LUCA Review

“You will be free the moment you stop worrying about what other people think of you”

 

Ah, libur memang menyenangkan. Meskipun di Indonesia gak ada yang namanya liburan musim panas, tapi toh anak-anak sekolah di sini juga merasakan libur panjang di pertengahan tahun sebagai jeda tahun ajaran. Anak-anak punya waktu seharian penuh selama berminggu-minggu yang cerah untuk bermain-main. Bertualang. Mengeksplorasi imajinasi mereka. Mencoba hal-hal baru. Bagi sebagian besar dari kita, kenangan ceria berkegiatan saat libur sekolah mungkin sudah jadi ingatan yang samar. Namun justru untuk itulah film terbaru Pixar, Luca, hadir kepada kita. Untuk mengingatkan bagaimana rasanya mengarungi dunia yang punya banyak kesempatan bagi anak-anak yang berani mencarinya.

Bagaimana dengan anak-anak yang enggak berani?

Luca yang merupakan debut penyutradaraan animasi-panjang dari Enrico Casarosa akan certainly berefek lebih kuat. Karena cerita film ini memang sebenarnya dikhususkan untuk anak-anak yang belum berani, yang masih pemalu, yang merasa hidupnya harus terus dikawal ketat oleh orangtua. 

See, Luca yang jadi tokoh utama dalam film ini adalah seorang anak monster-laut. Dia hidup di bawah air di sebuah kepulauan Italia bersama kedua orangtua yang terus mengingatkannya akan bahaya di permukaan sana. “Hati-hati sama perahu monster-darat, mereka memburu kita” Begitulah kurang lebih peringatan yang diberikan ibu kepada Luca saat menggembala ikan-ikan di laut.
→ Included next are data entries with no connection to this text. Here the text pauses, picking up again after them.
import Literature.NumberTheory.Automorphic.AutomorphicGaloisConj
import Literature.NumberTheory.Automorphic.AutomorphicLFunction
import Literature.NumberTheory.Automorphic.AdelicGroupDataUniquenessProofs
import HarnessLib

/-!
# Cuspidal automorphic representations do not depend on the normalisation of the automorphic
# measure: transport along `μ' = c • μ`

Topic `NumberTheory/Automorphic`; namespace `Literature.NumberTheory.Automorphic`. The tree's
cuspidal automorphic representations of `GL_n(𝔸_K)` are closed irreducible invariant subspaces of
`L²_cusp(GL_n(K) A_G \ GL_n(𝔸_K), μ)` for an *automorphic measure* `μ` (`IsAutomorphicMeasure`:
finite, positive on opens, inner regular, invariant), a class which pins `μ` down only up to a
positive scalar (`AdelicGroupData.isAutomorphicMeasure_unique_smul_holds`: `μ' = c • μ`, `c ≠ 0`;
Borel (1963), §5; Getz–Hahn (2024), Thm. 3.2.2). Statements quantified over two cuspidal
representations on the same `GL_n` with respect to two automorphic measures `μ`, `μ'` (e.g.
`JacquetShalika1981_partialPairL_boundary_of_ne_one` at ranks `(n, n)`) therefore need the
(mathematically empty) remark that "`π` is a cuspidal automorphic representation with Satake
parameters `t_{π,v}`" does not depend on the normalisation of the measure (Borel–Jacquet (1979),
§4.6: the space of cusp forms and the Hecke operators are defined without reference to it). This
file proves that remark in the tree's model:

* `changeMeasureLp` / `changeMeasureLpEquiv` — for `c ≠ 0, ∞` the identity on functions is a
  continuous linear equivalence `L^p(c • μ) ≃L[ℂ] L^p(μ)` (same null sets, `‖·‖` scaled by
  `c^{-1/p}`), commuting with the regular representation of `GL_n(𝔸_K)`
  (`changeMeasureLp_rightRegular`, `isConjEquivariant_changeMeasureLpEquiv` with `θ = 1`);
* `ContRepresentation.ClosedSubrep.changeMeasure`, `CuspidalAutomorphicRepGL.changeMeasure` — the
  transported closed subrepresentation / cuspidal automorphic representation (cusp forms for
  `c • μ` are cusp forms for `μ`, `changeMeasureLp_mem_cuspidalSubspace`; irreducibility by the
  generic `isTopIrreducible_mapConj_iff` of `AutomorphicGaloisConj`);
* `HasSatakeParameterAt.changeMeasure`, `IsSatakeFamilyOf.changeMeasure` — Satake parameters and
  Satake families are unchanged (the Hecke operators commute with the transport,
  `heckeOperatorAt_mapConj_mapConjEquiv` with `θ = 1`);
* `CuspidalAutomorphicRepGL.exists_changeMeasure_isSatakeFamilyOf` — **for any two automorphic
  measures `μ`, `μ'` on `GL_n(K) A_G \ GL_n(𝔸_K)` and every cuspidal `π'` with respect to `μ'` there
  is a cuspidal `π''` with respect to `μ` with the same Satake families** (the form consumed by
  two-measure statements).

## References

* A. Borel, H. Jacquet, *Automorphic forms and automorphic representations*, Proc. Sympos. Pure
  Math. 33 (1979), part 1, §4.6. [BorelJacquetCorvallis1979]
* A. Borel, *Some finiteness properties of adele groups over number fields*, Publ. Math. IHÉS 16
  (1963), §5. [Borel1963]
-/

noncomputable section

open scoped ENNReal NNReal Topology
open MeasureTheory Filter NumberField IsDedekindDomain

namespace Literature.NumberTheory.Automorphic

/-! ### `L^p(c • μ) ≃ L^p(μ)`: the identity on functions -/

section ChangeOfMeasure

variable {X : Type*} [MeasurableSpace X] {E : Type*} [NormedAddCommGroup E]
  {p : ℝ≥0∞} {μ : Measure X} {c : ℝ≥0∞}

/-- `c⁻¹ • (c • μ) = μ` for `c ≠ 0, ∞`. [folklore] -/
theorem inv_smul_smul_measure (hc0 : c ≠ 0) (hc : c ≠ ∞) (μ : Measure X) : c⁻¹ • (c • μ) = μ := by
  rw [smul_smul, ENNReal.inv_mul_cancel hc0 hc, one_smul]

/-- `MemLp f p (c • μ) ↔ MemLp f p μ` for `c ≠ 0, ∞`. [folklore] -/
theorem memLp_smul_measure_iff_of_ne_zero (hc0 : c ≠ 0) (hc : c ≠ ∞) {f : X → E} :
    MemLp f p (c • μ) ↔ MemLp f p μ := by
  refine ⟨fun h => ?_, fun h => h.smul_measure hc⟩
  have h' := h.smul_measure (c := c⁻¹) (ENNReal.inv_ne_top.mpr hc0)
  rwa [inv_smul_smul_measure hc0 hc] at h'

omit [NormedAddCommGroup E] in
/-- a.e. equalities transfer from `c • μ` to `μ` (`c ≠ 0`). [folklore] -/
theorem ae_eq_of_ae_eq_smul_measure (hc0 : c ≠ 0) {f g : X → E} (h : f =ᵐ[c • μ] g) :
    f =ᵐ[μ] g := by
  have h' : ∀ᵐ x ∂(c • μ), f x = g x := h
  rw [Measure.ae_ennreal_smul_measure_iff hc0] at h'
  exact h'

omit [NormedAddCommGroup E] in
/-- a.e. equalities transfer from `μ` to `c • μ`. [folklore] -/
theorem ae_eq_smul_measure_of_ae_eq (c : ℝ≥0∞) {f g : X → E} (h : f =ᵐ[μ] g) :
    f =ᵐ[c • μ] g :=
  Measure.ae_smul_measure h c

/-- **The identity on functions `L^p(c • μ) → L^p(μ)`** (`c ≠ 0, ∞`): the class of a representative.
[folklore] -/
def changeMeasureLp (hc0 : c ≠ 0) (hc : c ≠ ∞) (f : Lp E p (c • μ)) : Lp E p μ :=
  ((memLp_smul_measure_iff_of_ne_zero hc0 hc).mp (Lp.memLp f)).toLp f

/-- **The identity on functions `L^p(μ) → L^p(c • μ)`** (`c ≠ ∞`). [folklore] -/
def changeMeasureLpInv (hc : c ≠ ∞) (f : Lp E p μ) : Lp E p (c • μ) :=
  ((Lp.memLp f).smul_measure hc).toLp f

/-- `changeMeasureLp f = f` a.e. [folklore] -/
theorem coeFn_changeMeasureLp (hc0 : c ≠ 0) (hc : c ≠ ∞) (f : Lp E p (c • μ)) :
    (changeMeasureLp hc0 hc f : X → E) =ᵐ[μ] f :=
  MemLp.coeFn_toLp _

/-- `changeMeasureLpInv f = f` a.e. [folklore] -/
theorem coeFn_changeMeasureLpInv (hc : c ≠ ∞) (f : Lp E p μ) :
    (changeMeasureLpInv (μ := μ) hc f : X → E) =ᵐ[c • μ] f :=
  MemLp.coeFn_toLp _

/-- On classes of functions: `changeMeasureLp [φ]_{c • μ} = [φ]_μ`. [folklore] -/
theorem changeMeasureLp_toLp (hc0 : c ≠ 0) (hc : c ≠ ∞) {φ : X → E} (hφ : MemLp φ p (c • μ)) :
    changeMeasureLp hc0 hc (hφ.toLp φ) =
      ((memLp_smul_measure_iff_of_ne_zero hc0 hc).mp hφ).toLp φ := by
  apply Lp.ext
  refine (coeFn_changeMeasureLp hc0 hc _).trans ?_
  exact (ae_eq_of_ae_eq_smul_measure hc0 hφ.coeFn_toLp).trans (MemLp.coeFn_toLp _).symm
/-- **Stage 2 (an automorphism):** from stage 1 reach the affine normal form, same cards, same `#diffSet`. -/
theorem nf122_stage2 {A B C : Fin (k + 1) → Finset (V p)} (hS : IsSTPP A B C) (hc : ∀ i, (A i).card = 1 ∧ (B i).card = 2 ∧ (C i).card = 2)
    (hA : ∀ i, A i = {0}) (hB0 : (0 : V p) ∈ B 0) (hC0 : (0 : V p) ∈ C 0) :
    ∃ A₂ B₂ C₂ : Fin (k + 1) → Finset (V p), IsSTPP A₂ B₂ C₂ ∧ (∀ i, (A₂ i).card = 1 ∧ (B₂ i).card = 2 ∧ (C₂ i).card = 2) ∧
      (diffSet A₂ B₂ C₂).card = (diffSet A B C).card ∧
      (∀ i, A₂ i = {0}) ∧ B₂ 0 = {0, e1} ∧
      ∃ c : V p, C₂ 0 = {0, c} ∧ c ≠ 0 ∧ c ≠ e1 ∧ c ≠ -e1 ∧ (c = e2 ∨ InLine c) := by
  classical
  -- B 0 = {0, d}, C 0 = {0, c'}
  obtain ⟨d, hd0, hBd⟩ := eq_pair_of_card_two (hc 0).2.1 hB0
  obtain ⟨c', hc'0, hCc⟩ := eq_pair_of_card_two (hc 0).2.2 hC0
  -- move d to e₁
  obtain ⟨φ, hφ⟩ := exists_map_eq_e1 d hd0
  have hS₁ := hS.map_addEquiv φ
  set A₁ : Fin (k + 1) → Finset (V p) := fun i => (A i).image φ with hA₁def
  set B₁ : Fin (k + 1) → Finset (V p) := fun i => (B i).image φ with hB₁def
  set C₁ : Fin (k + 1) → Finset (V p) := fun i => (C i).image φ with hC₁def
  have hA₁ : ∀ i, A₁ i = {0} := fun i => by simp only [hA₁def, hA i, image_singleton, map_zero]
  have hB₁ : B₁ 0 = {0, e1} := by simp only [hB₁def, hBd, image_pair, map_zero, hφ]
  have hC₁ : C₁ 0 = {0, φ c'} := by simp only [hC₁def, hCc, image_pair, map_zero]
  have hc₁ : (∀ i, (A₁ i).card = 1 ∧ (B₁ i).card = 2 ∧ (C₁ i).card = 2) := fun i =>
    ⟨by rw [hA₁def, card_image_addEquiv]; exact (hc i).1, by rw [hB₁def, card_image_addEquiv]; exact (hc i).2.1,
      by rw [hC₁def, card_image_addEquiv]; exact (hc i).2.2⟩
  have hD₁ : (diffSet A₁ B₁ C₁).card = (diffSet A B C).card := card_diffSet_map A B C φ
  have hcne0 : φ c' ≠ 0 := fun h => hc'0 (by rw [← map_zero φ] at h; exact φ.injective h)
  have e1ne : (e1 : V p) ≠ 0 := by
    intro h; have := congrArg (fun x : V p => x.2.2) h; simp [e1] at this
  have hcne1 : φ c' ≠ e1 := ne_of_isSTPP_pair hS₁ (hA₁ 0) hB₁ hC₁ e1ne
  have hcnen : φ c' ≠ -e1 := ne_neg_of_isSTPP_pair hS₁ (hA₁ 0) hB₁ hC₁ e1ne
  by_cases hline : InLine (φ c')
  · exact ⟨A₁, B₁, C₁, hS₁, hc₁, hD₁, hA₁, hB₁, φ c', hC₁, hcne0, hcne1, hcnen, Or.inr hline⟩
  -- off the line: move φ c' to e₂ fixing e₁
  obtain ⟨ψ, hψ1, hψc⟩ := exists_fix_e1_map_eq_e2 (φ c') hline
  have hS₂ := hS₁.map_addEquiv ψ
  refine ⟨_, _, _, hS₂, ?_, ?_, ?_⟩
  · intro i
    exact ⟨by rw [card_image_addEquiv]; exact (hc₁ i).1, by rw [card_image_addEquiv]; exact (hc₁ i).2.1,
      by rw [card_image_addEquiv]; exact (hc₁ i).2.2⟩
  · rw [card_diffSet_map, hD₁]
  · refine ⟨fun i => by simp only [hA₁ i, image_singleton, map_zero], by simp only [hB₁, image_pair, map_zero, hψ1],
      e2, by simp only [hC₁, image_pair, map_zero, hψc], ?_, ?_, ?_, Or.inl rfl⟩
    · intro h; have := congrArg (fun x : V p => x.2.1) h; simp [e2] at this
    · intro h; have := congrArg (fun x : V p => x.2.1) h; simp [e1, e2] at this
    · intro h; have := congrArg (fun x : V p => x.2.1) h; simp [e1, e2] at this

/-- **THE AFFINE NORMAL FORM IS WITHOUT LOSS OF GENERALITY** for `(1,2,2)^{k+1}` STPP families in `(ℤ/p)³`: same cards, same size of
the difference set. [cite: CohnKleinbergSzegedyUmans2005, Def. 5.1] -/
theorem exists_nf122 {A B C : Fin (k + 1) → Finset (V p)} (hS : IsSTPP A B C) (hc : ∀ i, (A i).card = 1 ∧ (B i).card = 2 ∧ (C i).card = 2) :
    ∃ A' B' C' : Fin (k + 1) → Finset (V p), IsSTPP A' B' C' ∧ (∀ i, (A' i).card = 1 ∧ (B' i).card = 2 ∧ (C' i).card = 2) ∧
      (diffSet A' B' C').card = (diffSet A B C).card ∧
      (∀ i, A' i = {0}) ∧ B' 0 = {0, e1} ∧
      ∃ c : V p, C' 0 = {0, c} ∧ c ≠ 0 ∧ c ≠ e1 ∧ c ≠ -e1 ∧ (c = e2 ∨ InLine c) := by
  obtain ⟨A₁, B₁, C₁, hS₁, hc₁, hD₁, hA₁, hB₁, hC₁⟩ := nf122_stage1 hS hc
  obtain ⟨A₂, B₂, C₂, hS₂, hc₂, hD₂, hN⟩ := nf122_stage2 hS₁ hc₁ hA₁ hB₁ hC₁
  exact ⟨A₂, B₂, C₂, hS₂, hc₂, hD₂.trans hD₁, hN⟩

end NormalForm

/-- At `p = 3` the line `⟨e₁⟩` is `{0, e₁, −e₁}`, so the normal form has `C₀ = {0, e₂}` exactly. -/
theorem inLine_three {c : V 3} (h : InLine c) : c = 0 ∨ c = e1 ∨ c = -e1 := by
  obtain ⟨h1, h2⟩ := h
  have key : ∀ z : ZMod 3, ((0 : ZMod 3), (0 : ZMod 3), z) = (0 : V 3) ∨ ((0 : ZMod 3), (0 : ZMod 3), z) = (e1 : V 3) ∨
      ((0 : ZMod 3), (0 : ZMod 3), z) = -(e1 : V 3) := by decide
  have hc : c = ((0 : ZMod 3), (0 : ZMod 3), c.2.2) := by ext <;> simp [h1, h2]
  rw [hc]; exact key c.2.2

/-- **Normal form at `p = 3`:** every `(1,2,2)^{k+1}` STPP family of `(ℤ/3)³` is equivalent (same cards, same `#diffSet`) to one with
`Aᵢ = {0}` for all `i`, `B₀ = {0, e₁}`, `C₀ = {0, e₂}`. [cite: CohnKleinbergSzegedyUmans2005, Def. 5.1] -/
theorem exists_nf122_three {A B C : Fin (k + 1) → Finset (V 3)} (hS : IsSTPP A B C) (hc : ∀ i, (A i).card = 1 ∧ (B i).card = 2 ∧ (C i).card = 2) :
    ∃ A' B' C' : Fin (k + 1) → Finset (V 3), IsSTPP A' B' C' ∧ (∀ i, (A' i).card = 1 ∧ (B' i).card = 2 ∧ (C' i).card = 2) ∧
      (diffSet A' B' C').card = (diffSet A B C).card ∧
      (∀ i, A' i = {0}) ∧ B' 0 = {0, e1} ∧ C' 0 = {0, e2} := by
  obtain ⟨A', B', C', hS', hc', hD', hA', hB', c, hC', h0, h1, h2, hce⟩ := exists_nf122 hS hc
  refine ⟨A', B', C', hS', hc', hD', hA', hB', ?_⟩
  rcases hce with rfl | hl
  · exact hC'
  · rcases inLine_three hl with h | h | h
    · exact absurd h h0
    · exact absurd h h1
    · exact absurd h h2

end GLNF

end Summit.MatrixMultiplication.OmegaCensus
Tetapi Luca justru tertarik sama benda-benda manusia yang jatuh ke laut. Luca ingin ke atas sana, tapi dia takut. Alberto-lah yang membuat Luca jadi cukup berani untuk diam-diam naik ke daratan. Alberto-lah yang membuat Luca surprise, karena ternyata monster-laut seperti mereka bisa berubah menjadi manusia ketika berada di darat. Dan sekarang, a whole new world opens bagi Luca yang penasaran tapi pemalu itu. Dunia dengan ikan-ikan terang di angkasa pada malam hari. Dunia dengan mesin bernama Vespa yang bisa membawa ke mana saja mereka mau. Dunia dengan teman-teman baru. Ya, berhati-hati supaya tidak kena air yang dapat membocorkan wujud asli mereka, Luca dan Alberto pergi ke kota manusia. Bersama dengan seorang anak manusia, mereka ikutan lomba supaya bisa dapat duit membeli vespa untuk menjelajahi dunia. 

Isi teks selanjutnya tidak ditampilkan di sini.